▶ [Required work] Of the entries below, return exactly those lines that fall between the one containing "The lever: for" and the one containing "the exact identities", the two end lines included.

Items from a dataset
import Summits.Langlands.Langlands.Theses.ParityLadder

/-!
# Glue of the layer-2 split of `PrimitiveEvenIrregularAutomorphy` (route ParityLadder, rev 1)

Closes the glue item `stmt-Langlands-29754` of `route-Langlands-ParityLadder`:
`PrimitiveEvenIrregularAutomorphy_of_split :
  EvenArtinAutomorphy → EvenScalarVanishing → EvenMixedHodgeAutomorphy →
    PrimitiveEvenIrregularAutomorphy`.
Pure logic — two excluded middles on the (inlined) dials of the lens-5 node `SenBridgeSplit`
(decomp-langlands, 2026-08-30): «ρ is Hodge–Tate-scalar» and «ρ has finite projective image».
An instance of the dark cell PEirr that is not HT-scalar is `EvenMixedHodgeAutomorphy` (EM);
an HT-scalar one with infinite projective image is `EvenScalarVanishing` (EV); an HT-scalar one
with finite projective image is `EvenArtinAutomorphy` (EA).  Written by contraposition so that
neither dial has to be restated; certified by the critic against the route of record by `Iff.rfl`
on the three children.  No definitions, no new mathematics.
-/

set_option linter.dupNamespace false -- project-wide option; `Summit.Langlands.Langlands` is the mandated namespace

namespace Summit.Langlands.Langlands.Theorems

open Summit.Langlands.Langlands.Theses in
/-- The glue item `stmt-Langlands-29754` of route ParityLadder (rev 1): the three children
`EvenArtinAutomorphy` (EA), `EvenScalarVanishing` (EV) and `EvenMixedHodgeAutomorphy` (EM) of the
split of `PrimitiveEvenIrregularAutomorphy` (PEirr) imply the parent.  Proof: by contraposition —
if the conclusion failed for an instance, EM forces the instance to be HT-scalar, then EV forces
its projective image to be finite, and then EA yields the conclusion. -/
theorem PrimitiveEvenIrregularAutomorphy_of_split_proof :
    Summit.Langlands.Langlands.Theses.ParityLadder.PrimitiveEvenIrregularAutomorphy_of_split := by
  intro hA hV hM K _ _ n hcpt hn ℓ _ ι ρ hirr hgeo htw hcell
  by_contra hno
  refine hno (hM K n hcpt hn ℓ ι ρ hirr hgeo htw ⟨hcell, fun hs => ?_⟩)
  refine hno (hV K n hcpt hn ℓ ι ρ hirr hgeo htw ⟨hcell, hs, fun hf => ?_⟩)
  exact hno (hA K n hcpt hn ℓ ι ρ hirr hgeo htw ⟨hcell, hs, hf⟩)

end Summit.Langlands.Langlands.Theorems
import Summits.QuantumFields.YangMills.Theses.AllWindowsColdBox
import Summits.QuantumFields.YangMills.Theorems.ColdBoxAllGroupsDefs
import Summits.QuantumFields.YangMills.Theorems.WeakCouplingRatesBulkDominatesColdBoxWDlrPlumbing
import Summits.QuantumFields.YangMills.Theorems.SoftLoopLongLagInnerFlatSurfaceGauss
import Summits.QuantumFields.YangMills.Theorems.ColdBoxAllGroupsBulkAllGroupsKernelGoodEventG
import Mathlib.MeasureTheory.Measure.Tilted

/-!
# Crux idea «fluctuation-response» — typed NODE on ⟨stmt-QuantumFields-24006⟩ `BulkMidWindowSU2`
(ideator seat ym-idea-2 / crux-ideate seat 1, 2026-08-30; lens: FLUCTUATION–RESPONSE / LOCAL-COUPLING DIFFERENTIATION)

Targets = the two OPEN stubs of the registered skeleton LINE-18 v5 (sha16 3c750a37):
S6 `KernelMeanExpansionMidG` and S7 `KernelCovExpansionMidG` (restated VERBATIM in §0).

The lever: for the box kernel `μ = boxKernelG ρ β H ω` and the ONE-PLAQUETTE-MODULATED kernel
`μ_σ = μ.tilted (σ · (−β c_q))` (the Wilson weight of plaquette `q` changed from `β` to `(1+σ)β`), the exact identities
`∂_σ E_{μ_σ}[β c_p] = Cov_{μ_σ}(β c_p, −β c_q)` and `∂³_σ E_{μ_σ}[β c_p] = κ₄^{μ_σ}(β c_p; −β c_q, −β c_q, −β c_q)` turn the
TWO-point expansion S7 into (P1) the ONE-point expansion S6 carried out for the modulated kernel, uniformly in `|σ| ≤ 2β^{−θ/2}`,
with the EXACT modulated Gaussian main term (Sherman–Morrison: the Maxwell form `Q_D + σ λ_q λ_qᵀ` is a rank-one update), read through
a SYMMETRIC difference quotient at `σ₀ = 2β^{−θ/2}`, plus (P2) a crude `O(1)` bound on the fourth joint cumulant (no asymptotics) and
(P3) G-free tilt calculus.  `−∂_σ main(σ)|₀ = (D/2)K_pq² + 2β K_pq Σ_c F̄_c(p)F̄_c(q)` is the main term of S7 on the nose.

Pieces: P1 `ModulatedKernelMeanExpansionMidG` (UNDECIDED vs S7; ⊇ S6 at σ = 0), P2 `TiltedFourthCumulantBoundMidG` (WEAKER),
P3 `TiltResponseCalculus` (WEAKER, pure Mathlib).  Compositions `kernelMeanExpansionMidG_of` (S6 ⟸ P1) and
`kernelCovExpansionMidG_of` (S7 ⟸ P1 ∧ P2 ∧ P3).  Typed ≠ proved: nothing here proves S6/S7, the crux, or the mass gap.
-/

noncomputable section

open MeasureTheory Filter ProbabilityTheory
open Literature.MathematicalPhysics.QuantumLattice
open Literature.MathematicalPhysics.QuantumFieldTheory
open Literature.MathematicalPhysics.QuantumFieldTheory.LatticeMaxwell
open Summit.QuantumFields.YangMills.Theorems.WeakCouplingRates
open Summit.QuantumFields.YangMills.Theorems.ColdBoxAllGroups
open Summit.QuantumFields.YangMills.Theorems.FreeEnergyLogCoefficient (dimE)

namespace Summit.QuantumFields.YangMills.Cruxes.BulkMidWindowSU2.FluctuationResponse

/-! ## §0 The targets (stubs S6, S7 of LINE-18 v5), verbatim -/

/-- TARGET S6 (verbatim from the registered skeleton v5). -/
def KernelMeanExpansionMidG : Prop :=
  ∀ θ : ℝ, 0 < θ → θ ≤ 1 / 16 →
    KernelMeanExpansionG (G := Matrix.specialUnitaryGroup (Fin 2) ℂ) (fundamentalRep (Fin 2)) θ (θ / 5)

/-- TARGET S7 (verbatim from the registered skeleton v5). -/
def KernelCovExpansionMidG : Prop :=
  ∀ θ : ℝ, 0 < θ → θ ≤ 1 / 16 →
    KernelCovExpansionG (G := Matrix.specialUnitaryGroup (Fin 2) ℂ) (fundamentalRep (Fin 2)) (θ / 20) θ (θ / 5)

/-! ## §1 Vocabulary (helper defs; every constant an existing declaration) -/

/-- The fourth joint cumulant `κ₄^ν(X; Y, Y, Y) = E[X̃ Ỹ³] − 3 E[X̃ Ỹ] E[Ỹ²]` (`X̃ = X − E X`, `Ỹ = Y − E Y`) — the third
`σ`-derivative of `σ ↦ E_{ν.tilted (σ Y)}[X]` at `σ = 0`. -/
def jointCum4 {Ω : Type*} [MeasurableSpace Ω] (ν : Measure Ω) (X Y : Ω → ℝ) : ℝ :=
  (∫ z, (X z - ∫ w, X w ∂ν) * (Y z - ∫ w, Y w ∂ν) ^ 3 ∂ν) -
    3 * (∫ z, (X z - ∫ w, X w ∂ν) * (Y z - ∫ w, Y w ∂ν) ∂ν) * (∫ z, (Y z - ∫ w, Y w ∂ν) ^ 2 ∂ν)

/-- The background flux `F̄ = sCirc (glue ϑ (mean ϑ))` of the harmonic (Maxwell-minimising) extension of a one-colour Dirichlet datum `ϑ`
into the cold box `H`, at plaquette `P` — exactly the expression appearing in `KernelMeanExpansionG` / `KernelCovExpansionG`. -/
def bgFlux (H : ℕ) (ϑ : Literature.MathematicalPhysics.QuantumLattice.ZdEdge 4 → ℝ) (P : Plaq 4) : ℝ :=
  LatticeMaxwell.sCirc (LatticeMaxwell.glue (pin := fun e => e ∉ dirFreeEdges H) dirCorner (2 * H + 3) ϑ
    (LatticeMaxwell.mean (fun e => e ∉ dirFreeEdges H) dirCorner (2 * H + 3) ϑ)) P

/-- The MODULATED Gaussian main term.  Tilting the box kernel by `exp(−σ β c_q)` changes, at Gaussian order, the Dirichlet Maxwell form
`Q_D` to `Q_D + σ λ_q λ_qᵀ` (rank one); by Sherman–Morrison the fluctuation variance of `s_p` becomes `K_pp − σK_pq²/(1+σK_qq)` and the
harmonic-extension flux becomes `F̄_c(p) − σ K_pq F̄_c(q)/(1+σ K_qq)` (deep `q`: no pinned edges), so the modulated one-point main term is
this EXACT rational function of `σ` in the `σ = 0` data `K_pp, K_pq, K_qq, F̄_c(p), F̄_c(q)`.  At `σ = 0` it is S6's main term;
`−∂_σ|₀` of it is S7's main term. -/
def modulatedMain {D : ℕ} (β σ Kpp Kpq Kqq : ℝ) (Fp Fq : Fin D → ℝ) : ℝ :=
  (D : ℝ) / 2 * (Kpp - σ * Kpq ^ 2 / (1 + σ * Kqq)) + β * ∑ c, (Fp c - σ * Kpq * Fq c / (1 + σ * Kqq)) ^ 2

section Pieces

variable {N : ℕ} {G : Type} [Group G] [TopologicalSpace G] [IsTopologicalGroup G] [CompactSpace G]
  [MeasurableSpace G] [BorelSpace G]
variable (ρ : G →* Matrix (Fin N) (Fin N) ℂ)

▶ [Result for this exercise]
The lever: for the box kernel `μ = boxKernelG ρ β H ω` and the ONE-PLAQUETTE-MODULATED kernel
`μ_σ = μ.tilted (σ · (−β c_q))` (the Wilson weight of plaquette `q` changed from `β` to `(1+σ)β`), the exact identities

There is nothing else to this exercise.